## What is needed
The exercise asks you to copy every line below in which "obtain" appears.

## Data shown
/-! ### §2 The `(16 | 21)` core and its mirror -/

/-- **THE `Θ`-SUBALGEBRA THEOREM FOR UNITARY MULTIPLICITIES `(16, 21)` — complex Hermitian core, classification-free.**
`𝔊 ⊆ End(W)` bracket-closed and irreducible, `Θ ∈ 𝔊` an involution with `dim P = 16`, `dim Q = 21`, Hermitian data,
`𝔊` adjoint-closed ⟹ `𝔊 = End(W)`: the ranks `1, 2, 4, 5, 8, 10, 11, 13, 16` are good (Levi types `(r | 21 − r)` are
tree cores), and every candidate minimal rank `3, 6, 7, 9, 12, 14, 15` of a proper `𝔊` is excluded (§1; TOOL F for
`14`, `15`). [cite: Ribet1983, Thm. 3] [cite: Gordon1997, Thm. 6.3 (3)]
[cite: Deligne1982HodgeCycles, I §3 Prop. 3.4, 3.6] [cite: GoodmanWallachGTM255, §4.1.1] -/
theorem UnitarySixteenTwentyOne.eq_top_of_smul [FiniteDimensional ℂ W] {𝔊 : Submodule ℂ (Module.End ℂ W)}
    (hbr : ∀ Y ∈ 𝔊, ∀ Z ∈ 𝔊, Y * Z - Z * Y ∈ 𝔊)
    (hirr : ∀ U : Submodule ℂ W, (∀ A ∈ 𝔊, ∀ u ∈ U, A u ∈ U) → U = ⊥ ∨ U = ⊤)
    {Θ : Module.End ℂ W} (hΘ : Θ ∈ 𝔊) (hΘΘ : Θ * Θ = 1)
    {P Q : Submodule ℂ W} (hP : ∀ x, x ∈ P ↔ Θ x = x) (hQ : ∀ x, x ∈ Q ↔ Θ x = -x)
    (hP16 : Module.finrank ℂ P = 16) (hQ21 : Module.finrank ℂ Q = 21)
    {s : W → W → ℂ} (hadd : ∀ x y z, s (x + y) z = s x z + s y z)
    (hsmul : ∀ (c : ℂ) (x y : W), s (c • x) y = c * s x y) (hsymm : ∀ x y, s y x = starRingEnd ℂ (s x y))
    (hPQ : ∀ p ∈ P, ∀ q ∈ Q, s p q = 0) (hdefP : ∀ p ∈ P, s p p = 0 → p = 0) (hdefQ : ∀ q ∈ Q, s q q = 0 → q = 0)
    (hadj : ∀ X ∈ 𝔊, ∃ Y ∈ 𝔊, ∀ x y, s (X x) y = s x (Y y)) : 𝔊 = ⊤ := by
  classical
  have hraiseval : ∀ Z : Module.End ℂ W, Θ * Z = Z → ∀ w, Z w ∈ P := fun Z hΘZ w =>
    (hP _).2 (by rw [← Module.End.mul_apply, hΘZ])
  have hle : ∀ B' : Module.End ℂ W, Θ * B' = B' → Module.finrank ℂ (LinearMap.range B') ≤ 16 := fun B' h => by
    rw [← hP16]
    exact Submodule.finrank_mono (by rintro _ ⟨w, rfl⟩; exact hraiseval B' h w)
  have hsU : ∀ U : Submodule ℂ W, ∀ x y z : U, s ((x + y : U) : W) z = s (x : W) z + s (y : W) z :=
    fun U x y z => by simp only [Submodule.coe_add, hadd]
  have hsmU : ∀ U : Submodule ℂ W, ∀ (c : ℂ) (x y : U), s ((c • x : U) : W) y = c * s (x : W) y :=
    fun U c x y => by simp only [Submodule.coe_smul, hsmul]
  -- STEP 1: the good ranks
  have key : ∀ r, (r = 1 ∨ r = 2 ∨ r = 4 ∨ r = 5 ∨ r = 8 ∨ r = 10 ∨ r = 11 ∨ r = 13 ∨ r = 16) →
      ∀ B' ∈ 𝔊, Θ * B' = B' → B' * Θ = -B' → Module.finrank ℂ (LinearMap.range B') = r → 𝔊 = ⊤ := by
    intro r hr B' hB' hΘB' hB'Θ hrk
    refine UnitaryDoubleLevi.eq_top_of_raise_of_core hbr hirr hΘ hΘΘ hP hQ hadd hsymm hPQ hdefP hdefQ hadj hB' hΘB' hB'Θ
      (by omega) (by omega) (by omega)
      fun U 𝔩 ι P' Q' hbr𝔩 hirr𝔩 hι hιι hP' hQ' hfinP' hfinQ' hP'Q' hdefP' hdefQ' hadj𝔩 => ?_
    rw [hQ21, hrk] at hfinQ'
    rw [hrk] at hfinP'
    rcases hr with rfl | rfl | rfl | rfl | rfl | rfl | rfl | rfl | rfl
    · -- `(1 | 20)`
      exact UnitaryThreeCoprime.eq_top_of_finrank_eq_one hbr𝔩 hirr𝔩 (Submodule.neg_mem _ hι)
        ((neg_mul_neg ι ι).trans hιι) (P := Q') (Q := P') (fun x => by rw [hQ', LinearMap.neg_apply, neg_eq_iff_eq_neg])
        (fun x => by rw [hP', LinearMap.neg_apply, neg_inj]) (by omega) hfinP'
    · -- `(2 | 19)`
      exact UnitaryTwoOdd.eq_top hbr𝔩 hirr𝔩 hι hιι hP' hQ' hfinP' ⟨9, by omega⟩ (s := fun x y : U => s (x : W) y) (hsU U) (fun x y => hsymm x y) hP'Q' hdefP' hdefQ' hadj𝔩
    · -- `(4 | 17)`
      exact UnitaryFourOdd.eq_top hbr𝔩 hirr𝔩 hι hιι hP' hQ' hfinP' ⟨8, by omega⟩ (s := fun x y : U => s (x : W) y) (hsU U) (fun x y => hsymm x y) hP'Q' hdefP' hdefQ' hadj𝔩
    · -- `(5 | 16)`
      exact UnitaryFive.eq_top_of_smul hbr𝔩 hirr𝔩 hι hιι hP' hQ' hfinP' (by omega) (s := fun x y : U => s (x : W) y) (hsU U) (hsmU U) (fun x y => hsymm x y) hP'Q' hdefP' hdefQ' hadj𝔩
    · -- `(8 | 13)`
      exact UnitaryEight.eq_top_of_smul hbr𝔩 hirr𝔩 hι hιι hP' hQ' hfinP' ⟨6, by omega⟩ (by omega) (by omega) (s := fun x y : U => s (x : W) y) (hsU U) (hsmU U) (fun x y => hsymm x y) hP'Q' hdefP' hdefQ' hadj𝔩
    · -- `(10 | 11)`
      exact UnitaryTen.eq_top_of_smul hbr𝔩 hirr𝔩 hι hιι hP' hQ' hfinP' ⟨5, by omega⟩ (by omega) (by omega) (by omega) (s := fun x y : U => s (x : W) y) (hsU U) (hsmU U) (fun x y => hsymm x y) hP'Q' hdefP' hdefQ' hadj𝔩
    · -- `(11 | 10)`
      exact UnitaryEleven.eq_top_of_smul hbr𝔩 hirr𝔩 hι hιι hP' hQ' hfinP' (by omega) (s := fun x y : U => s (x : W) y) (hsU U) (hsmU U) (fun x y => hsymm x y) hP'Q' hdefP' hdefQ' hadj𝔩
    · -- `(13 | 8)`
      exact UnitaryThirteen.eq_top_of_smul hbr𝔩 hirr𝔩 hι hιι hP' hQ' hfinP' (by omega) (s := fun x y : U => s (x : W) y) (hsU U) (hsmU U) (fun x y => hsymm x y) hP'Q' hdefP' hdefQ' hadj𝔩
    · -- `(16 | 5)`
      exact UnitaryFive.eq_top_of_smul' hbr𝔩 hirr𝔩 hι hιι hP' hQ' (by omega) (by omega) (s := fun x y : U => s (x : W) y) (hsU U) (hsmU U) (fun x y => hsymm x y) hP'Q' hdefP' hdefQ' hadj𝔩
  -- STEP 2: a proper `𝔊` has raising ranks in `{0, 3, 6, 7, 9, 12, 14, 15}`; take one of minimal non-zero rank
  by_contra hne
  have hbad : ∀ B' ∈ 𝔊, Θ * B' = B' → B' * Θ = -B' → Module.finrank ℂ (LinearMap.range B') = 0 ∨ Module.finrank ℂ (LinearMap.range B') = 3 ∨ Module.finrank ℂ (LinearMap.range B') = 6 ∨ Module.finrank ℂ (LinearMap.range B') = 7 ∨ Module.finrank ℂ (LinearMap.range B') = 9 ∨ Module.finrank ℂ (LinearMap.range B') = 12 ∨ Module.finrank ℂ (LinearMap.range B') = 14 ∨ Module.finrank ℂ (LinearMap.range B') = 15 := by
    intro B' hB' hΘB' hB'Θ
    have h16 := hle B' hΘB'
    have hk : ¬ (Module.finrank ℂ (LinearMap.range B') = 1 ∨ Module.finrank ℂ (LinearMap.range B') = 2 ∨ Module.finrank ℂ (LinearMap.range B') = 4 ∨ Module.finrank ℂ (LinearMap.range B') = 5 ∨ Module.finrank ℂ (LinearMap.range B') = 8 ∨ Module.finrank ℂ (LinearMap.range B') = 10 ∨ Module.finrank ℂ (LinearMap.range B') = 11 ∨ Module.finrank ℂ (LinearMap.range B') = 13 ∨ Module.finrank ℂ (LinearMap.range B') = 16) :=
      fun h => hne (key _ h B' hB' hΘB' hB'Θ rfl)
    omega
  obtain ⟨B₂, hB₂, hΘB₂, hB₂Θ, hr2⟩ :=
    UnitaryThreeCoprime.exists_raise_rank_ge_two hbr hirr hΘ hΘΘ hP hQ (by omega) (by omega)
  obtain ⟨B, hB, hΘB, hBΘ, hB0, hBmin⟩ := UnitaryRaisingSpace.exists_minRank_raise 𝔊 Θ
    ⟨B₂, hB₂, hΘB₂, hB₂Θ, fun h => by rw [h, LinearMap.range_zero, finrank_bot] at hr2; omega⟩
  have hrB0 : Module.finrank ℂ (LinearMap.range B) ≠ 0 := fun h =>
    hB0 (LinearMap.range_eq_bot.1 (Submodule.finrank_eq_zero.1 h))
  -- the allowed ranks, given the minimal rank
  have hSm : ∀ B' ∈ 𝔊, Θ * B' = B' → B' * Θ = -B' →
      Module.finrank ℂ (LinearMap.range B') = 0 ∨ Module.finrank ℂ (LinearMap.range B) ≤ Module.finrank ℂ (LinearMap.range B') := by
    intro B' hB' hΘB' hB'Θ
    by_cases h0 : B' = 0
    · left; rw [h0, LinearMap.range_zero, finrank_bot]
    · exact Or.inr (hBmin B' hB' hΘB' hB'Θ h0)
  rcases hbad B hB hΘB hBΘ with h | h | h | h | h | h | h | h
  · exact hrB0 h
  · refine UnitarySixteenTwentyOne.no_minRank_three hbr hirr hΘ hΘΘ hP hQ hP16 hQ21 hadd hsymm hPQ hdefP hdefQ hadj
      (fun B' hB' hΘB' hB'Θ => ?_) hB hΘB hBΘ h
    have h1 := hbad B' hB' hΘB' hB'Θ; have h2 := hSm B' hB' hΘB' hB'Θ; omega
  · refine UnitarySixteenTwentyOne.no_minRank_six hbr hirr hΘ hΘΘ hP hQ hP16 hQ21 hadd hsymm hPQ hdefP hdefQ hadj
      (fun B' hB' hΘB' hB'Θ => ?_) hB hΘB hBΘ h
    have h1 := hbad B' hB' hΘB' hB'Θ; have h2 := hSm B' hB' hΘB' hB'Θ; omega
  · refine UnitarySixteenTwentyOne.no_minRank_seven hbr hirr hΘ hΘΘ hP hQ hP16 hQ21 hadd hsmul hsymm hPQ hdefP hdefQ
      hadj (fun B' hB' hΘB' hB'Θ => ?_) hB hΘB hBΘ h
    have h1 := hbad B' hB' hΘB' hB'Θ; have h2 := hSm B' hB' hΘB' hB'Θ; omega
  · refine UnitarySixteenTwentyOne.no_minRank_nine hbr hirr hΘ hΘΘ hP hQ hP16 hQ21 hadd hsmul hsymm hPQ hdefP hdefQ
      hadj (fun B' hB' hΘB' hB'Θ => ?_) hB hΘB hBΘ h
    have h1 := hbad B' hB' hΘB' hB'Θ; have h2 := hSm B' hB' hΘB' hB'Θ; omega
  · refine UnitarySixteenTwentyOne.no_minRank_twelve hbr hirr hΘ hΘΘ hP hQ hP16 hQ21 hadd hsymm hPQ hdefP hdefQ hadj
      (fun B' hB' hΘB' hB'Θ => ?_) hB hΘB hBΘ h
    have h1 := hbad B' hB' hΘB' hB'Θ; have h2 := hSm B' hB' hΘB' hB'Θ; omega
  · -- `m = 14`: TOOL F
    exact UnitaryConstantRank.false_of_le_rank hbr hirr hΘ hΘΘ hP hQ hadd hsymm hPQ hdefP hdefQ hadj hB hΘB hBΘ
      (by rw [h, hP16]; omega) (by rw [h, hP16, hQ21]; omega) fun X hX hΘX hXΘ hX0 => hBmin X hX hΘX hXΘ hX0
  · -- `m = 15`: TOOL F
    exact UnitaryConstantRank.false_of_le_rank hbr hirr hΘ hΘΘ hP hQ hadd hsymm hPQ hdefP hdefQ hadj hB hΘB hBΘ
      (by rw [h, hP16]; omega) (by rw [h, hP16, hQ21]; omega) fun X hX hΘX hXΘ hX0 => hBmin X hX hΘX hXΘ hX0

## Your response
  obtain ⟨B₂, hB₂, hΘB₂, hB₂Θ, hr2⟩ :=
  obtain ⟨B, hB, hΘB, hBΘ, hB0, hBmin⟩ := UnitaryRaisingSpace.exists_minRank_raise 𝔊 Θ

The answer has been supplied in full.